Let's start with the empty set. We know that $\forall X\in\N^k,\ \chi_{\emptyset}(X)=0$. So $\chi_\emptyset=z^{(k)}\in\PRF$.
Now will see what happen with sets of exactly one element. We proceed by induction on $k$. Let $k=1$ and $a\in\N$. We must show that $A=\{a\}\subset\N$ is a primitive recursive set. To do so, we only have to verify that $\chi_A=\Phi(E,u_1^{(1)}, \mathrm{a}^{(1)})$ where $\mathrm{a}^{(1)}$ is the constant function of one variable of value $a$ and $E$ is defined in section \ref{sec:examples}, which is trivial.
Now assume $k\in\mathbb{N}$ such that all the one-element sets of $\N^k$ are primitive recursive. We have to show the case $k+1$. Let $a=(a_1,a_2,\dots,a_{k+1})\in\N^{k+1}$ and let $b=(a_1,a_2,\dots,a_k)$. We know that $\chi_{\{b\}}^{(k)}$ is \PRF. Then
$$\chi_{\{a\}}^{(k+1)}=\Phi(\Pi, \Phi(\chi_{\{b\}},u_1^{(k+1)},\dots,u_k^{(k+1)}),\Phi(E,u_{k+1}^{(k+1)},a_{k+1}))$$
which tell us that $\chi_{\{a\}}$ is \PRF.
\begin{theorem}~
\begin{enumerate}
\item Let $m\in\mathbb{N}$ and let $A,B\subset\N^m$ be primitive recursive sets such that $A\cup B=\N^m$ and $A\cap B=\emptyset$, \ie\ $A$ and $B$ form a partition of $\N^m$. Let also $f^{(m)}$ and $g^{(m)}$ be primitive recursive functions.
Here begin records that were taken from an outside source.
import Summits.BirchSwinnertonDyer.BirchSwinnertonDyer.Theorems.GenusKolyvaginAtTwoGenusDeepSupplyAtTwoNegDiscNarrowKFourCellReading
import Summits.BirchSwinnertonDyer.BirchSwinnertonDyer.Theorems.GenusKolyvaginAtTwoGenusDeepSupplyAtTwoNegDiscNarrowKFourCellShaStructure
import Summits.BirchSwinnertonDyer.BirchSwinnertonDyer.Theorems.GenusKolyvaginAtTwoGenusDeepSupplyAtTwoNegDiscNarrowKFourCellCapitulation
import Summits.BirchSwinnertonDyer.BirchSwinnertonDyer.Theorems.GenusKolyvaginAtTwoKolyvaginRelationAtTwo
import Summits.BirchSwinnertonDyer.BirchSwinnertonDyer.Theorems.SchneiderFreeAdditiveX3PoitouTateReciprocitySumHolds
import Summits.BirchSwinnertonDyer.Rank1Residual.GaloisImage.PropagatedConditionCardEP
import HarnessLib
/-- **Pushing a violation to the tie locus.**  `F` and the constraints `D x` (`x ∈ T`) are affine in each
coordinate of `w ∈ [0,1]^ι`; `F ≥ 0` at every feasible corner.  Then every feasible `w` (`∀ x, 0 ≤ D x w`) with
`F w < 0` can be moved — changing only coordinates of `w` that are neither `0` nor `1` — to a feasible `w'` with
`F w' < 0` at which some constraint is TIGHT (`D x w' = 0`).  Proof: induction on the number of fractional
coordinates; along one coordinate everything is affine, so the violation persists up to the first point where a
constraint becomes tight, or up to the corner value if none does. [folklore] -/
theorem exists_tie_of_neg (T : Finset X) (F : (ι → unitInterval) → ℝ) (D : X → (ι → unitInterval) → ℝ)
    (hF : ∀ (w : ι → unitInterval) (e : ι), F w =
      (1 - (w e : ℝ)) * F (Function.update w e 0) + (w e : ℝ) * F (Function.update w e 1))
    (hD : ∀ x ∈ T, ∀ (w : ι → unitInterval) (e : ι), D x w =
      (1 - (w e : ℝ)) * D x (Function.update w e 0) + (w e : ℝ) * D x (Function.update w e 1))
    (hcorner : ∀ w : ι → unitInterval, (∀ e, (w e : ℝ) = 0 ∨ (w e : ℝ) = 1) →
      (∀ x ∈ T, 0 ≤ D x w) → 0 ≤ F w)
    (w : ι → unitInterval) (hw : ∀ x ∈ T, 0 ≤ D x w) (hneg : F w < 0) :
    ∃ w' : ι → unitInterval, (∀ x ∈ T, 0 ≤ D x w') ∧ (∃ x ∈ T, D x w' = 0) ∧ F w' < 0 ∧
      ∀ e, ((w e : ℝ) = 0 ∨ (w e : ℝ) = 1) → w' e = w e := by
  -- strong induction on the number of fractional coordinates
  suffices H : ∀ (m : ℕ) (w : ι → unitInterval),
      (Finset.univ.filter fun i => ((w i : unitInterval) : ℝ) ≠ 0 ∧ ((w i : unitInterval) : ℝ) ≠ 1).card = m →
      (∀ x ∈ T, 0 ≤ D x w) → F w < 0 →
      ∃ w' : ι → unitInterval, (∀ x ∈ T, 0 ≤ D x w') ∧ (∃ x ∈ T, D x w' = 0) ∧ F w' < 0 ∧
        ∀ e, ((w e : ℝ) = 0 ∨ (w e : ℝ) = 1) → w' e = w e from H _ w rfl hw hneg
  intro m
  induction m using Nat.strong_induction_on with
  | _ m ih =>
  intro w hm hw hneg
  by_cases hall : ∀ e, (w e : ℝ) = 0 ∨ (w e : ℝ) = 1
  · exact absurd hneg (not_lt.2 (hcorner w hall hw))
  push Not at hall
  obtain ⟨e, he0, he1⟩ := hall
  set s₀ : ℝ := (w e : ℝ) with hs₀def
  have hs₀0 : 0 < s₀ := lt_of_le_of_ne (w e).2.1 (Ne.symm he0)
  have hs₀1 : s₀ < 1 := lt_of_le_of_ne (w e).2.2 he1
  set w0 := Function.update w e 0 with hw0def
  set w1 := Function.update w e 1 with hw1def
  -- values along the segment
  have hFseg : ∀ s : unitInterval, F (Function.update w e s) = (1 - (s : ℝ)) * F w0 + (s : ℝ) * F w1 :=
    fun s => affine_update F hF w e s
  have hDseg : ∀ x ∈ T, ∀ s : unitInterval,
      D x (Function.update w e s) = (1 - (s : ℝ)) * D x w0 + (s : ℝ) * D x w1 :=
    fun x hx s => affine_update (D x) (hD x hx) w e s
  have hwself : Function.update w e (w e) = w := Function.update_eq_self e w
  have hFw : F w = (1 - s₀) * F w0 + s₀ * F w1 := by
    have := hFseg (w e); rwa [hwself] at this
  have hDw : ∀ x ∈ T, D x w = (1 - s₀) * D x w0 + s₀ * D x w1 := by
    intro x hx; have := hDseg x hx (w e); rwa [hwself] at this
  -- the support clause for a point of the segment
  have hsupp : ∀ s : unitInterval, ∀ i, ((w i : ℝ) = 0 ∨ (w i : ℝ) = 1) →
      Function.update w e s i = w i := by
    intro s i hi
    have hie : i ≠ e := by
      rintro rfl
      rcases hi with hi | hi
      · exact he0 hi
      · exact he1 hi
    exact Function.update_of_ne hie _ _
  -- number of fractional coordinates drops at the corner values
  have hlt : ∀ t : unitInterval, ((t : ℝ) = 0 ∨ (t : ℝ) = 1) →
      (Finset.univ.filter fun i => ((Function.update w e t i : unitInterval) : ℝ) ≠ 0 ∧
        ((Function.update w e t i : unitInterval) : ℝ) ≠ 1).card < m := by
    intro t ht
    rw [← hm]
    exact card_frac_update_lt w e ⟨he0, he1⟩ t ht
  -- reduction to an endpoint `t ∈ {0,1}` that is feasible and violating
  have endpoint : ∀ t : unitInterval, ((t : ℝ) = 0 ∨ (t : ℝ) = 1) →
      (∀ x ∈ T, 0 ≤ D x (Function.update w e t)) → F (Function.update w e t) < 0 →
      ∃ w' : ι → unitInterval, (∀ x ∈ T, 0 ≤ D x w') ∧ (∃ x ∈ T, D x w' = 0) ∧ F w' < 0 ∧
        ∀ i, ((w i : ℝ) = 0 ∨ (w i : ℝ) = 1) → w' i = w i := by
    intro t ht hfeas hviol
    obtain ⟨w', h1, h2, h3, h4⟩ := ih _ (hlt t ht) (Function.update w e t) rfl hfeas hviol
    refine ⟨w', h1, h2, h3, fun i hi => ?_⟩
    rw [h4 i (by rw [hsupp t i hi]; exact hi), hsupp t i hi]
  by_cases ha : F w0 < 0
  · -- go down (towards `s = 0`): the violation persists on `[0, s₀]`
    by_cases hfeas0 : ∀ x ∈ T, 0 ≤ D x w0
    · exact endpoint 0 (Or.inl rfl) hfeas0 ha
    · push Not at hfeas0
      obtain ⟨x₁, hx₁T, hx₁⟩ := hfeas0
      obtain ⟨α, hα0, hαs, hfeas, htie⟩ := exists_boundary_root T (fun x => D x w0)
        (fun x => D x w1 - D x w0) s₀ hs₀0
        (fun x hx => by have := hw x hx; rw [hDw x hx] at this; linarith) ⟨x₁, hx₁T, hx₁⟩
      have hα1 : α ≤ 1 := hαs.trans hs₀1.le
      refine ⟨Function.update w e ⟨α, hα0.le, hα1⟩, fun x hx => ?_, ?_, ?_, hsupp _⟩
      · rw [hDseg x hx]; have := hfeas x hx; simp only at this ⊢; linarith
      · obtain ⟨x, hxT, hx0⟩ := htie
        exact ⟨x, hxT, by rw [hDseg x hxT]; simp only at hx0 ⊢; linarith⟩
      · rw [hFseg]
        simp only
        by_cases hab : F w0 ≤ F w1
        · nlinarith
        · push Not at hab
          nlinarith
  · -- go up (towards `s = 1`): `F w0 ≥ 0` forces `F w1 < 0`, and the violation persists on `[s₀, 1]`
    push Not at ha
    have hb : F w1 < 0 := by
      by_contra hb
      push Not at hb
      have : 0 ≤ (1 - s₀) * F w0 + s₀ * F w1 := by positivity
      linarith
    by_cases hfeas1 : ∀ x ∈ T, 0 ≤ D x w1
    · exact endpoint 1 (Or.inr rfl) hfeas1 hb
    · push Not at hfeas1
      obtain ⟨x₁, hx₁T, hx₁⟩ := hfeas1
      obtain ⟨α, hα0, hαs, hfeas, htie⟩ := exists_boundary_root T (fun x => D x w1)
        (fun x => D x w0 - D x w1) (1 - s₀) (by linarith)
        (fun x hx => by have := hw x hx; rw [hDw x hx] at this; linarith) ⟨x₁, hx₁T, hx₁⟩
      -- the point `β = 1 - α ∈ [s₀, 1)`
      have hβ0 : 0 ≤ 1 - α := by linarith
      have hβ1 : 1 - α ≤ 1 := by linarith
      refine ⟨Function.update w e ⟨1 - α, hβ0, hβ1⟩, fun x hx => ?_, ?_, ?_, hsupp _⟩
      · rw [hDseg x hx]; have := hfeas x hx; simp only at this ⊢; linarith
      · obtain ⟨x, hxT, hx0⟩ := htie
        exact ⟨x, hxT, by rw [hDseg x hxT]; simp only at hx0 ⊢; linarith⟩
      · rw [hFseg]
        simp only
        nlinarith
Then the function
$$h^{(m)}(X)\stackrel{def}{=}\left\{\begin{array}{ll}
f(X) & \textrm{ if }X\in A\\
g(X) & \textrm{ if }X\in B
\end{array}\right.$$
is primitive recursive.
\item If $\{A_i\}_{i=1}^l\subset \mathcal{P}(\N^m)$ is a finite partition of $\N^k$, where $\forall i,\ A_i\in\PRS$, and also $\{f_i^{(m)}\}_{i=1}^l\subset$ \PRF\ is a family of primitive recursive functions, then the function
$$F^{(m)}\stackrel{def}{=}f_i(X)\textrm{ if }X\in A_i$$ is a primitive recursive function.
\end{enumerate}
\end{theorem}
\paragraph{Proof}~
\begin{enumerate}
\item Let $h=f.\chi_A+g.\chi_B=\Phi(\Sigma,\Phi(\Pi,f,\chi_A),\Phi(\Pi,g,\chi_B))$. Since $A$ and $B$ are \PRS, $\chi_A$ and $\chi_B$ are \PRF, so $h$ is \PRF.
\item {\bf Exercise}.
\end{enumerate}
\begin{corollary}
Let $f^{(m)}$ be a numeric function such that $\{X\in\N^m:F(X)=0\}$ is finite. Then $f\in\PRF$.
\end{corollary}
\paragraph{Proof} It follows from previous theorem and the fact that one-element sets are primitive recursive.
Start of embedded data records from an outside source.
/-!
# The diagonal (next-nearest-neighbour) graph of `(ℤ/Lℤ)²`: bond length, translation invariance,
# and outward bonds between consecutive `ℓ^∞`-shells

Trunk T-QLATTICE (family `hubbard`; consumer: the logarithmic dipole behind the machine-checked
Koma–Tasaki `η`-line of the `t–t'` Hubbard model,
`Summits/HubbardSuperconductivity/HubbardLadder/Bounds/PairCorrelationEtaLineDipoleTPrime.lean`).

The `t'`-hopping of the `t–t'` Hubbard model (`HubbardNNNHopping.hubbardTorusTT'`) lives on the
diagonal graph `torusDiagGraph L` of the square torus (`x ∼ x ± (e₁+e₂), x ± (e₁-e₂)`). The
general-graph dipole estimate `TorusLogDipoleGraph.logDipole_energy_le_of_graph` needs three facts
about a hopping graph, proved here for the diagonal graph:

* `torusDist_le_one_of_diagAdj` — diagonal bonds have `ℓ^∞`-length `≤ 1`;
* `torusDiagGraph_adj_sub_right_iff` — translation invariance;
* `sum_card_outward_diag_le` — the number of (ordered) diagonal bonds from the shell `‖z‖ = s` to
  the shell `‖w‖ = s+1` is at most `16s + 8 ≤ 16(s+1)` (twice the nearest-neighbour count
  `8s + 4` of `TorusOutwardNeighbours.sum_card_outward_le`: an outward diagonal bond at `z` leaves
  along a maximal coordinate `i`, `|z_i| = ‖z‖`, with the sign along `i` forced — the cyclic absolute
  value has no strict local minimum with a positive value — and the sign along the other coordinate
  free, whence `≤ 2 #{i : |z_i| = ‖z‖}` outward diagonal bonds at `z`).

Sources: T. Koma, H. Tasaki, PRL 68 (1992) 3248, proof of eq. (13) (P2) and note 9 (finite-range
hopping); H. Xu et al., Science 384 (2024) eadh7691, eq. (1) (the `t–t'` model); S. Friedli,
Y. Velenik, *Statistical Mechanics of Lattice Systems* (CUP 2017), §3.1 (torus geometry).

## Mathlib search

`Finset.card_image_le`, `Finset.card_product`, `ZMod.val_add`,
`ZMod.val_injective`; the torus norm and the shell combinatorics are the tree's
(`TorusTestPotential`: `torusNorm_two_eq_max`, `val_mem_pair_of_min_eq`, `val_mem_union_of_min_le`,
`min_val_add_one_le`; `HubbardNNNHoppingInteractionTorus.torusDiagGraph_adj_iff`).
-/

namespace Literature.MathematicalPhysics.QuantumLattice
\subsection{Primitive recursive relations (PRR)}
Finally, we introduce the primitive recursive relations. Remind that a relation $R$ between two sets $A$ and $B$ is such that $R\subseteq A\times B$.
\paragraph{Primitive recursive relations} A relation $R\subseteq\N\times\N$ is {\em primitive recursive} if the defined set if primitive recursive.
\medskip
For the previous definition we can deduce that a relation is primitive recursive if the characteristic function of the defined set is primitive recursive.
\paragraph{Example} Let's show that the relation `=' is primitive recursive. The equal relation defines the set $R_==\{(x,x), x\in\N\}$. The idea is to find a primitive recursive function $f$ which characterize the set $R_=$. Notice that the function $E(x,y)$ defined in section \ref{sec:examples} is the one that we are looking for. So $f_{R_=}=E$ and then the relation `=' is primitive recursive.
\section{Beyond \PRF}
In our quest to find a model of calculus we have defined the set of primitive recursive functions, and after certain amount of examples we could think that \PRF\ is the model we were looking for. Would it be any function which we cannot represent as primitive recursive? We will see later that there are. To better understand why, we will start looking at the characteristics of the primitive recursive functions.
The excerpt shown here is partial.